I arrived at about 1:00 pm, in time to move into my simple but comfortable
room and head for a prayer service, the first of many. the monks (and
nuns who also live there) pray seven times a day; I attended about
three times each day of my stay. Much of their prayer is chanted psalms,
Gregorian chant, English translations. I was a quiet observer, enjoying
listening, figuring out the written form of the chant, and taking in the
warm (wood-stove heated) spirit of the place. The services are mostly brief,
completely ordered except for a brief place where there is room for prayers
for people who are sick or traveling or doing good or happy things; my
first day, they welcomed us guests with a special prayer.

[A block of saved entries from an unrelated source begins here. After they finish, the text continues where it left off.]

/-- §G1 the RISE METER on Φ̃: `max([Φ̃(k+1) − Φ̃(k)]⁺, RTB_k) + 4·[−drop_k]⁺/s` (nothing is booked before the first β-level: Φ̃ is constant there). -/
noncomputable def touchRiseWQ (cF : Budget) (L κ₀ : ℝ) : LevelMeter := fun η f x₀ s hmax R Hs B k =>
  max (max (betaPotentialWQ cF L κ₀ η f x₀ s hmax R Hs B (k + 1) - betaPotentialWQ cF L κ₀ η f x₀ s hmax R Hs B k) 0)
      (retouchRiseWQ cF L κ₀ η f x₀ s hmax R Hs B k)
    + 4 * max (-dropQ η f x₀ s hmax R Hs B k) 0 / s

/-! ## §G2 The named gaps (typed, OPEN — hypotheses of the glue, not sorries) -/

/-- (Γ2′ — CENSUS DICHOTOMY, NOT a binder of the glue) at a β-level either the next pair energy is at most the children's energy in `Ū` (persistence:
`RTB_k = 0`) or the next lowest state has a toucher OUTSIDE `Ū` (a RETOUCH, priced by `RTB_k`; price note `lens2/RETOUCH-PRICE-NOTE-v1.md`). -/
def PersistenceOrRetouchQ (κ₀ : ℝ) : Prop :=
  ∀ (η : ℝ) (f : ℂ → ℂ) (x₀ s hmax R Hs : ℝ) (B : ℕ), EngineHyps5 2 η f x₀ s hmax R Hs B →
    ∀ (j : ℕ) (v z : ℂ), Charged (PTrkSQ PBot) StTrkDQ ReadyR2 η f x₀ s hmax R Hs B j → ApproachLevelQ η f x₀ s hmax R Hs B j →
      IsLowest StTrkDQ η f x₀ s hmax R Hs B j v → Touches f j v z → AtomicPair f j v z → κ₀ ≤ v.im * stateKappa f j v →
      touchEnergyQ η f x₀ s hmax R Hs B (j + 1) ≤ childEnergy f j (pairUnion v z) ∨
        ∃ v' ρ : ℂ, IsLowest StTrkDQ η f x₀ s hmax R Hs B (j + 1) v' ∧ Touches f (j + 1) v' ρ ∧ ρ ∉ pairUnion v z

/-- (Γ3′, OPEN as to SIZE — LOAD-BEARING) RISE ALLOWANCE in Φ̃ units: before the horizon the booked rises `touchRiseWQ` stay within `aT`. -/
def TouchRiseLawWQ (cF : Budget) (L κ₀ : ℝ) (aT : Budget) : Prop :=
  ∀ (η : ℝ) (f : ℂ → ℂ) (x₀ s hmax R Hs : ℝ) (B : ℕ), EngineHyps5 2 η f x₀ s hmax R Hs B →
    ∀ k : ℕ, Charged (PTrkSQ PBot) StTrkDQ ReadyR2 η f x₀ s hmax R Hs B k →
      prefixSumQ (touchRiseWQ cF L κ₀) η f x₀ s hmax R Hs B (k + 1) ≤ aT η f x₀ s hmax R Hs B

/-! ## §G3 Bookkeeping of the level objects (K) -/

theorem lowH_le_Hs {η : ℝ} {f : ℂ → ℂ} {x₀ s hmax R Hs : ℝ} {B : ℕ} (hE : EngineHyps5 2 η f x₀ s hmax R Hs B) (k : ℕ) :
    lowH StTrkDQ η f x₀ s hmax R Hs B k ≤ Hs := by
  have hHs : 0 ≤ Hs := hE.2.2.2.2.2.2.2.1
  by_cases hex : ∃ u : ℂ, StTrkDQ η f x₀ s hmax R Hs B k u
  · obtain ⟨u, hu⟩ := hex
    exact (lowH_le hu).trans (RhW08.Column.abs_im_le_of_level hE hu.1 hu.2.1)
  · have hset : {u : ℂ | StTrkDQ η f x₀ s hmax R Hs B k u} = ∅ := by
      ext u
      simp only [Set.mem_setOf_eq, Set.mem_empty_iff_false, iff_false]
      exact fun hu => hex ⟨u, hu⟩
    show sInf ((fun u : ℂ => |u.im|) '' {u : ℂ | StTrkDQ η f x₀ s hmax R Hs B k u}) ≤ Hs
    rw [hset, Set.image_empty, Real.sInf_empty]
    exact hHs

theorem touchH_nonneg (η : ℝ) (f : ℂ → ℂ) (x₀ s hmax R Hs : ℝ) (B k : ℕ) : 0 ≤ touchH η f x₀ s hmax R Hs B k := by
  refine Real.sSup_nonneg ?_
  rintro x ⟨z, ⟨v, hlow, ht⟩, rfl⟩
  exact ((hlow.1.2.2.1).trans ht.2.1).le

theorem touchH_le_Hs {η : ℝ} {f : ℂ → ℂ} {x₀ s hmax R Hs : ℝ} {B : ℕ} (hE : EngineHyps5 2 η f x₀ s hmax R Hs B) (k : ℕ) :
    touchH η f x₀ s hmax R Hs B k ≤ Hs := by
  refine Real.sSup_le ?_ hE.2.2.2.2.2.2.2.1
  rintro x ⟨z, ⟨v, hlow, ht⟩, rfl⟩
  exact (le_abs_self _).trans (RhW08.Column.abs_im_le_of_level hE hlow.1.1 ht.1)

theorem touchEnergyQ_nonneg (η : ℝ) (f : ℂ → ℂ) (x₀ s hmax R Hs : ℝ) (B k : ℕ) : 0 ≤ touchEnergyQ η f x₀ s hmax R Hs B k := by
  unfold touchEnergyQ; positivity

theorem touchEnergyQ_le {η : ℝ} {f : ℂ → ℂ} {x₀ s hmax R Hs : ℝ} {B : ℕ} (hE : EngineHyps5 2 η f x₀ s hmax R Hs B) (k : ℕ) :
    touchEnergyQ η f x₀ s hmax R Hs B k ≤ 2 * Hs ^ 2 := by
  have h1 : lowH StTrkDQ η f x₀ s hmax R Hs B k ^ 2 ≤ Hs ^ 2 := pow_le_pow_left₀ lowH_nonneg' (lowH_le_Hs hE k) 2
  have h2 : touchH η f x₀ s hmax R Hs B k ^ 2 ≤ Hs ^ 2 :=
    pow_le_pow_left₀ (touchH_nonneg η f x₀ s hmax R Hs B k) (touchH_le_Hs hE k) 2
  unfold touchEnergyQ; linarith

/-- (K) at a level with lowest band state `v` touched by `z`: `Im v² + Im z² ≤ E k`. -/
theorem pair_le_touchEnergyQ {η : ℝ} {f : ℂ → ℂ} {x₀ s hmax R Hs : ℝ} {B k : ℕ} {v z : ℂ} (hE : EngineHyps5 2 η f x₀ s hmax R Hs B)
    (hlow : IsLowest StTrkDQ η f x₀ s hmax R Hs B k v) (ht : Touches f k v z) :
    v.im ^ 2 + z.im ^ 2 ≤ touchEnergyQ η f x₀ s hmax R Hs B k := by
  have hL : lowH StTrkDQ η f x₀ s hmax R Hs B k = v.im := lowH_eq_of_isLowest hlow
  have hbdd : BddAbove ((fun z : ℂ => z.im) '' {z : ℂ | ∃ v : ℂ, IsLowest StTrkDQ η f x₀ s hmax R Hs B k v ∧ Touches f k v z}) := by
    refine ⟨Hs, ?_⟩
    rintro x ⟨z', ⟨v', hlow', ht'⟩, rfl⟩
    exact (le_abs_self _).trans (RhW08.Column.abs_im_le_of_level hE hlow'.1.1 ht'.1)
  have hz : z.im ≤ touchH η f x₀ s hmax R Hs B k := le_csSup hbdd ⟨z, ⟨v, hlow, ht⟩, rfl⟩
  have hz2 : z.im ^ 2 ≤ touchH η f x₀ s hmax R Hs B k ^ 2 := pow_le_pow_left₀ ((hlow.1.2.2.1.trans ht.2.1).le) hz 2
  unfold touchEnergyQ; rw [hL]; linarith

My first meal followed, after a quick welcome and directions ("Here
is where your napkin will be kept") by Brother Andre, the guest-keeper.
Meals
are silent, guests and monks; the nuns eat separately. We were served
by the monks at the main midday meal, and served ourselves breakfast and
dinner. During the main meal, as I had been told to expect, one of the
monks read aloud. But while I had been told to expect a history of the
order or perhaps a martyrology, here they were reading the biography of
a Vietnamese priest who was imprisoned by the Communists in Cambodia for
thirteen years. And my other expectations were also quickly shattered.

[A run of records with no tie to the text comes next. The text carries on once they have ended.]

set_option maxHeartbeats 800000 in
/-- **Zero detection (class I / class II).**  Let `m ≥ 1`, `1 ≤ X ≤ x`, `x ≥ 8`, and let `ρ = β + iγ` be
a zero of `D_m` with `7/10 ≤ β ≤ 1`.  Then either
`‖∑_{X < n ≤ x} detCoeff(n) n^{-ρ} (1 − n/x)³‖ ≥ 1` (class I) or
`9600 x^{1/2−β} ∫ ‖D_m(1/2 + i(γ+t))‖ ‖M_X(1/2 + i(γ+t))‖ (1 + |t|)⁻⁴ dt ≥ 1` (class II).
[cite: Montgomery1971, Ch. 12, Thm. 12.1] -/
theorem zero_detect {m : ℕ} (hm : m ≠ 0) {X x : ℝ} (hX : 1 ≤ X) (hXx : X ≤ x) (hx8 : 8 ≤ x)
    {ρ : ℂ} (hρ : heckeL m ρ = 0) (hβ : 7 / 10 ≤ ρ.re) (hβ1 : ρ.re ≤ 1) :
    1 ≤ ‖∑ n ∈ Ioc ⌊X⌋₊ ⌊x⌋₊, detCoeff m X n * (n : ℂ) ^ (-ρ) * (1 - (n : ℂ) / x) ^ 3‖ ∨
    1 ≤ 9600 * x ^ (1 / 2 - ρ.re) * ∫ t : ℝ, ‖heckeL m (1 / 2 + (ρ.im + t) * I)‖ *
        ‖LSeries (moebCoeff m X) (1 / 2 + (ρ.im + t) * I)‖ * ((1 + |t|) ^ 4)⁻¹ := by
  -- parameters
  set β : ℝ := ρ.re with hβdef
  set γ : ℝ := ρ.im with hγdef
  set η : ℝ := β - 1 / 2 with hηdef
  set c : ℝ := 2 - β with hcdef
  have hη1 : 1 / 5 ≤ η := by rw [hηdef]; linarith
  have hη2 : η ≤ 1 / 2 := by rw [hηdef]; linarith
  have hc0 : 0 < c := by rw [hcdef]; linarith
  have hx1 : 1 ≤ x := by linarith
  have hx0 : 0 < x := by linarith
  have hρeq : ρ = (β : ℂ) + γ * I := (re_add_im ρ).symm
  -- the entire function `Φ(u) = D_m(ρ + u) M_X(ρ + u)`
  set M : ℂ → ℂ := fun s ↦ LSeries (moebCoeff m X) s with hMdef
  set Φ : ℂ → ℂ := fun u ↦ heckeL m (ρ + u) * M (ρ + u) with hΦdef
  have hMd : Differentiable ℂ M := differentiable_LSeries_moebCoeff m X
  have hΦd : Differentiable ℂ Φ := by
    have h1 : Differentiable ℂ fun u : ℂ ↦ ρ + u := (differentiable_const ρ).add differentiable_id
    exact ((differentiable_heckeL hm).comp h1).mul (hMd.comp h1)
  have hΦ0 : Φ 0 = 0 := by simp [hΦdef, hρ]
  -- growth of `Φ` on `1/2 - β ≤ Re u ≤ 2 - β`
  obtain ⟨D, hD0, hDbound, -⟩ := exists_norm_heckeL_le_mul_sq
  obtain ⟨N₀, hN₀def⟩ : ∃ N₀ : ℝ, N₀ = ((normLEStar X).card : ℝ) := ⟨_, rfl⟩
  obtain ⟨A, hAdef⟩ : ∃ A : ℝ, A = D * (N₀ + 1) := ⟨_, rfl⟩
  obtain ⟨K₁, hK₁def⟩ : ∃ K₁ : ℝ, K₁ = |γ| + 2 * m + 4 := ⟨_, rfl⟩
  have hN0 : (0 : ℝ) ≤ N₀ := by rw [hN₀def]; exact Nat.cast_nonneg _
  have hA0 : 0 ≤ A := by rw [hAdef]; exact mul_nonneg hD0.le (by linarith)
  have hm0 : (0 : ℝ) ≤ m := Nat.cast_nonneg m
  have hK₁1 : 1 ≤ K₁ := by rw [hK₁def]; have := abs_nonneg γ; linarith
  have hbound : ∀ u : ℂ, -η ≤ u.re → u.re ≤ c → ‖Φ u‖ ≤ A * (K₁ + |u.im|) ^ 2 := by
    intro u hu1 hu2
    have hre1 : 1 / 2 ≤ (ρ + u).re := by rw [add_re, ← hβdef]; rw [hηdef] at hu1; linarith
    have hre2 : (ρ + u).re ≤ 2 := by rw [add_re, ← hβdef]; rw [hcdef] at hu2; linarith
    have hL : ‖heckeL m (ρ + u)‖ ≤ D * (|(ρ + u).im| + 2 * m + 4) ^ 2 := by
      have h := norm_heckeL_le_mul_sq' hm (z := ρ + u) (by linarith) (by linarith)
      refine (hDbound m hm (ρ + u) (by linarith)).trans ?_
      -- `hDbound` is stated with `‖z + 2m + 1‖²`; convert through the `|Im| + 2m + 4` form
      have h2 : ‖ρ + u + 2 * m + 1‖ ≤ |(ρ + u).im| + 2 * m + 4 := by
        refine (Complex.norm_le_abs_re_add_abs_im _).trans ?_
        have hre : |(ρ + u + 2 * m + 1).re| ≤ 2 * m + 4 := by
          simp only [add_re, mul_re, re_ofNat, natCast_re, im_ofNat, natCast_im, mul_zero, sub_zero,
            one_re]
          rw [abs_le]
          have hm0 : (0 : ℝ) ≤ m := Nat.cast_nonneg m
          have hr1 : 1 / 2 ≤ ρ.re + u.re := by rw [add_re] at hre1; exact hre1
          have hr2 : ρ.re + u.re ≤ 2 := by rw [add_re] at hre2; exact hre2
          constructor <;> nlinarith
        have him : |(ρ + u + 2 * m + 1).im| = |(ρ + u).im| := by simp
        rw [him]; linarith
      exact mul_le_mul_of_nonneg_left (pow_le_pow_left₀ (norm_nonneg _) h2 2) hD0.le
    have hMle : ‖M (ρ + u)‖ ≤ N₀ := by
      rw [hN₀def]; exact norm_LSeries_moebCoeff_le m X (by linarith)
    have him : |(ρ + u).im| ≤ |γ| + |u.im| := by rw [add_im, ← hγdef]; exact abs_add_le _ _
    calc ‖Φ u‖ = ‖heckeL m (ρ + u)‖ * ‖M (ρ + u)‖ := norm_mul _ _
      _ ≤ D * (|(ρ + u).im| + 2 * m + 4) ^ 2 * N₀ :=
          mul_le_mul hL hMle (norm_nonneg _) (by positivity)
      _ ≤ D * (K₁ + |u.im|) ^ 2 * (N₀ + 1) := by
          have h1 : (|(ρ + u).im| + 2 * m + 4) ^ 2 ≤ (K₁ + |u.im|) ^ 2 := by
            apply pow_le_pow_left₀ (by positivity)
            rw [hK₁def]; linarith
          calc D * (|(ρ + u).im| + 2 * m + 4) ^ 2 * N₀ ≤ D * (K₁ + |u.im|) ^ 2 * N₀ := by gcongr
            _ ≤ D * (K₁ + |u.im|) ^ 2 * (N₀ + 1) := by gcongr; linarith
      _ = A * (K₁ + |u.im|) ^ 2 := by rw [hAdef]; ring
  -- the Dirichlet series `f(n) = a(n) n^{-ρ}` on `Re u = c`
  set f : ℕ → ℂ := fun n ↦ detCoeff m X n * (n : ℂ) ^ (-ρ) with hfdef
  have hρc : 1 < (ρ + c).re := by simp [hcdef, ← hβdef]
  have hsum : LSeriesSummable f c := LSeriesSummable_mul_cpow_neg (LSeriesSummable_detCoeff m X hρc)
  have hLf : ∀ t : ℝ, LSeries f (c + t * I) = Φ (c + t * I) := by
    intro t
    have hre : 1 < (ρ + (c + t * I)).re := by simp [hcdef, ← hβdef]
    rw [hfdef, LSeries_mul_cpow_neg, hΦdef, hMdef]
    exact (heckeL_mul_LSeries_moebCoeff m X hre).symm
  -- Perron on the left line and the size of the shifted integral
  have hE := RieszPerron3.sum_mul_sub_cube_eq_integral_left f hΦd hΦ0 hc0 hη1 hη2 hx1 hA0 hK₁1 hbound
    hsum hLf
  have hΦl : ∀ t : ℝ, ‖Φ (((-η : ℝ) : ℂ) + t * I)‖ ≤ A * (K₁ + |t|) ^ 2 := fun t ↦ by
    have := hbound (((-η : ℝ) : ℂ) + t * I) (by simp) (by simp; linarith)
    simpa using this
  have hI := RieszPerron3.norm_integral_left_le hΦd.continuous hη1 hη2 hx1 hA0 hK₁1 hΦl
  -- the left side: only `n = 1` and `n > X` contribute
  have hX1 : 1 ≤ ⌊X⌋₊ := Nat.le_floor (by exact_mod_cast hX)
  have hXx' : ⌊X⌋₊ ≤ ⌊x⌋₊ := Nat.floor_le_floor hXx
  have hsplit : ∑ n ∈ Ioc 0 ⌊x⌋₊, f n * ((x : ℂ) - n) ^ 3 =
      4 * ((x : ℂ) - 1) ^ 3 + ∑ n ∈ Ioc ⌊X⌋₊ ⌊x⌋₊, f n * ((x : ℂ) - n) ^ 3 := by
    rw [← sum_Ioc_consecutive _ (Nat.zero_le 1) (hX1.trans hXx'), ← sum_Ioc_consecutive _ hX1 hXx']
    have h1 : ∑ n ∈ Ioc 0 1, f n * ((x : ℂ) - n) ^ 3 = 4 * ((x : ℂ) - 1) ^ 3 := by
      rw [show Ioc 0 1 = {1} by rfl, sum_singleton, hfdef]
      simp [detCoeff_one m hX]
    have h2 : ∑ n ∈ Ioc 1 ⌊X⌋₊, f n * ((x : ℂ) - n) ^ 3 = 0 := by
      refine sum_eq_zero fun n hn ↦ ?_
      rw [mem_Ioc] at hn
      have hnX : (n : ℝ) ≤ X := le_trans (by exact_mod_cast hn.2) (Nat.floor_le (by linarith))
      rw [hfdef]
      simp [detCoeff_eq_zero m hn.1 hnX]
    rw [h1, h2, zero_add]
  -- factor `x³` out of the class-I sum
  have hfactor : ∑ n ∈ Ioc ⌊X⌋₊ ⌊x⌋₊, f n * ((x : ℂ) - n) ^ 3 =
      (x : ℂ) ^ 3 * ∑ n ∈ Ioc ⌊X⌋₊ ⌊x⌋₊, detCoeff m X n * (n : ℂ) ^ (-ρ) * (1 - (n : ℂ) / x) ^ 3 := by
    rw [mul_sum]
    refine sum_congr rfl fun n _ ↦ ?_
    have hxC : (x : ℂ) ≠ 0 := ofReal_ne_zero.2 hx0.ne'
    have e : ((x : ℂ) - n) ^ 3 = (x : ℂ) ^ 3 * (1 - (n : ℂ) / x) ^ 3 := by
      rw [← mul_pow, mul_sub, mul_one, mul_div_cancel₀ _ hxC]
    rw [hfdef, e]
    ring
  -- `Φ` on the left line is `D_m M_X` on `Re s = 1/2`
  have hΦleft : ∀ t : ℝ, Φ (((-η : ℝ) : ℂ) + t * I) =
      heckeL m (1 / 2 + (γ + t) * I) * M (1 / 2 + (γ + t) * I) := by
    intro t
    have hs : ρ + (((-η : ℝ) : ℂ) + t * I) = 1 / 2 + (γ + t) * I := by
      rw [hρeq, hηdef]; push_cast; ring
    simp only [hΦdef, hs]
  -- assemble the inequality `4(x-1)³ ≤ x³ S + (60000/2π) x^{3-η} J`
  set S : ℝ := ‖∑ n ∈ Ioc ⌊X⌋₊ ⌊x⌋₊, detCoeff m X n * (n : ℂ) ^ (-ρ) * (1 - (n : ℂ) / x) ^ 3‖ with hSdef
  set J : ℝ := ∫ t : ℝ, ‖heckeL m (1 / 2 + (γ + t) * I)‖ * ‖M (1 / 2 + (γ + t) * I)‖ * ((1 + |t|) ^ 4)⁻¹
    with hJdef
  have hJeq : (∫ t : ℝ, ‖Φ (((-η : ℝ) : ℂ) + t * I)‖ * ((1 + |t|) ^ 4)⁻¹) = J := by
    rw [hJdef]
    refine integral_congr_ae (Filter.Eventually.of_forall fun t ↦ ?_)
    simp only [hΦleft t, norm_mul]
  have hS0 : 0 ≤ S := norm_nonneg _
  have hJ0 : 0 ≤ J := by
    rw [hJdef]; exact integral_nonneg fun t ↦ by positivity
  have hπ : (3.14 : ℝ) < π := Real.pi_gt_d2
  have hmain : 4 * (x - 1) ^ 3 ≤ x ^ 3 * S + 1 / (2 * π) * (60000 * x ^ (3 - η) * J) := by
    have h1 : ‖(4 : ℂ) * ((x : ℂ) - 1) ^ 3‖ = 4 * (x - 1) ^ 3 := by
      rw [show (4 : ℂ) * ((x : ℂ) - 1) ^ 3 = (((4 * (x - 1) ^ 3 : ℝ)) : ℂ) by push_cast; ring,
        Complex.norm_real, Real.norm_of_nonneg
          (mul_nonneg (by norm_num) (pow_nonneg (by linarith : (0 : ℝ) ≤ x - 1) 3))]
    have hkey : (4 : ℂ) * ((x : ℂ) - 1) ^ 3 = -((x : ℂ) ^ 3 * ∑ n ∈ Ioc ⌊X⌋₊ ⌊x⌋₊,
        detCoeff m X n * (n : ℂ) ^ (-ρ) * (1 - (n : ℂ) / x) ^ 3) + (1 / (2 * π) : ℂ) *
        ∫ t : ℝ, (x : ℂ) ^ (3 + (((-η : ℝ) : ℂ) + t * I)) * Φ (((-η : ℝ) : ℂ) + t * I) *
          (6 / ((((-η : ℝ) : ℂ) + t * I) * (((-η : ℝ) : ℂ) + t * I + 1) * (((-η : ℝ) : ℂ) + t * I + 2) *
            (((-η : ℝ) : ℂ) + t * I + 3))) := by
      rw [← hfactor]
      have := hE
      rw [hsplit] at this
      linear_combination this
    have hx3 : ‖(x : ℂ) ^ 3‖ = x ^ 3 := by
      rw [norm_pow, Complex.norm_real, Real.norm_of_nonneg hx0.le]
    have hπn : ‖(1 / (2 * π) : ℂ)‖ = 1 / (2 * π) := by
      rw [show (1 / (2 * π) : ℂ) = ((1 / (2 * π) : ℝ) : ℂ) by push_cast; ring, Complex.norm_real,
        Real.norm_of_nonneg (by positivity)]
    calc 4 * (x - 1) ^ 3 = ‖(4 : ℂ) * ((x : ℂ) - 1) ^ 3‖ := h1.symm
      _ ≤ ‖-((x : ℂ) ^ 3 * ∑ n ∈ Ioc ⌊X⌋₊ ⌊x⌋₊,
            detCoeff m X n * (n : ℂ) ^ (-ρ) * (1 - (n : ℂ) / x) ^ 3)‖ + ‖(1 / (2 * π) : ℂ) *
            ∫ t : ℝ, (x : ℂ) ^ (3 + (((-η : ℝ) : ℂ) + t * I)) * Φ (((-η : ℝ) : ℂ) + t * I) *
              (6 / ((((-η : ℝ) : ℂ) + t * I) * (((-η : ℝ) : ℂ) + t * I + 1) *
                (((-η : ℝ) : ℂ) + t * I + 2) * (((-η : ℝ) : ℂ) + t * I + 3)))‖ := by
          rw [hkey]; exact norm_add_le _ _
      _ ≤ x ^ 3 * S + 1 / (2 * π) * (60000 * x ^ (3 - η) * J) := by
          rw [norm_neg, norm_mul, hx3, ← hSdef, norm_mul, hπn, ← hJeq]
          gcongr
  -- divide by `x³`: `2 ≤ 4(1-1/x)³ ≤ S + 9600 x^{-η} J`
  have hx3pos : 0 < x ^ 3 := by positivity
  have hdiv : 4 * (1 - 1 / x) ^ 3 ≤ S + 9600 * x ^ (1 / 2 - β) * J := by
    have e1 : 4 * (1 - 1 / x) ^ 3 = (4 * (x - 1) ^ 3) / x ^ 3 := by
      field_simp
    have e2 : x ^ (3 - η) = x ^ 3 * x ^ (1 / 2 - β) := by
      rw [show (3 : ℝ) - η = 3 + (1 / 2 - β) by rw [hηdef]; ring, Real.rpow_add hx0,
        show (3 : ℝ) = ((3 : ℕ) : ℝ) by norm_num, Real.rpow_natCast]
    rw [e1, div_le_iff₀ hx3pos]
    refine hmain.trans ?_
    rw [e2]
    have hcoef : 1 / (2 * π) * 60000 ≤ 9600 := by
      rw [div_mul_eq_mul_div, div_le_iff₀ (by positivity)]; nlinarith
    have hxp : 0 ≤ x ^ (1 / 2 - β) := Real.rpow_nonneg hx0.le _
    have : 1 / (2 * π) * (60000 * (x ^ 3 * x ^ (1 / 2 - β)) * J) ≤ 9600 * x ^ (1 / 2 - β) * J * x ^ 3 := by
      have h0 : 0 ≤ x ^ 3 * x ^ (1 / 2 - β) * J := by positivity
      nlinarith
    nlinarith
  have h2 := two_le_four_mul_cube hx8
  -- conclude
  by_contra hcon
  rw [not_or, not_le, not_le] at hcon
  have : S + 9600 * x ^ (1 / 2 - β) * J < 2 := by linarith [hcon.1, hcon.2]
  linarith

Where I expected to see mostly older white men, this monastery comprises
men old and young, Black, white, Asian, and Hispanic. And I quickly learned
that while living in relative isolation out in the desert, their minds
are not isolated: they have a wonderful library, they rent films, they
have visitors in from elsewhere in the area, and they engage with their
guests.
The general mode is quiet, and one can wear a special tag that indicates
that one wishes to stay silent. But otherwise, there is quiet talking in
and
around the guest quarters, and the gift shop is the place to gather
to talk. Two custodians, a man from Lebanon and a woman from New Hampshire,
are curious and knowledgeable, and lively discussions rise around the stove
in the shop, which is also where one can make tea or coffee, and where
I did my required work stints. So I met a man from Bensonhurst who now
lives in upstate New York and was at the monastery for a month's retreat,
and a young couple with doctorates in biology who live in Santa Fe and
brought binoculars that allowed us to see the astonishing array of stars
even more clearly -- "Look!" she said to me. "The Pleiades are dancing
tonight!"
And on Shabbat afternoon there, I met a composer from the University
of Oregon who has been coming there annually, sometimes more than
once a year, and who showed me two beautiful places I would never have
found on my own, one a peninsula sticking into the river and one, a vast
plan surrounded by mesas and mountains, which he dubbed "The Plains of
Heaven." He asked me, "What is your prayer about now?" and I told him about
the Ohalah conference, and about the Shekhina, and my thinking about the
joining of different divine energies into a unified whole, symbolized in
the coming together of rock and water. I had been especially moved by the
poem by the late Enid Dame, "Stone Shekhina," which I shared with him.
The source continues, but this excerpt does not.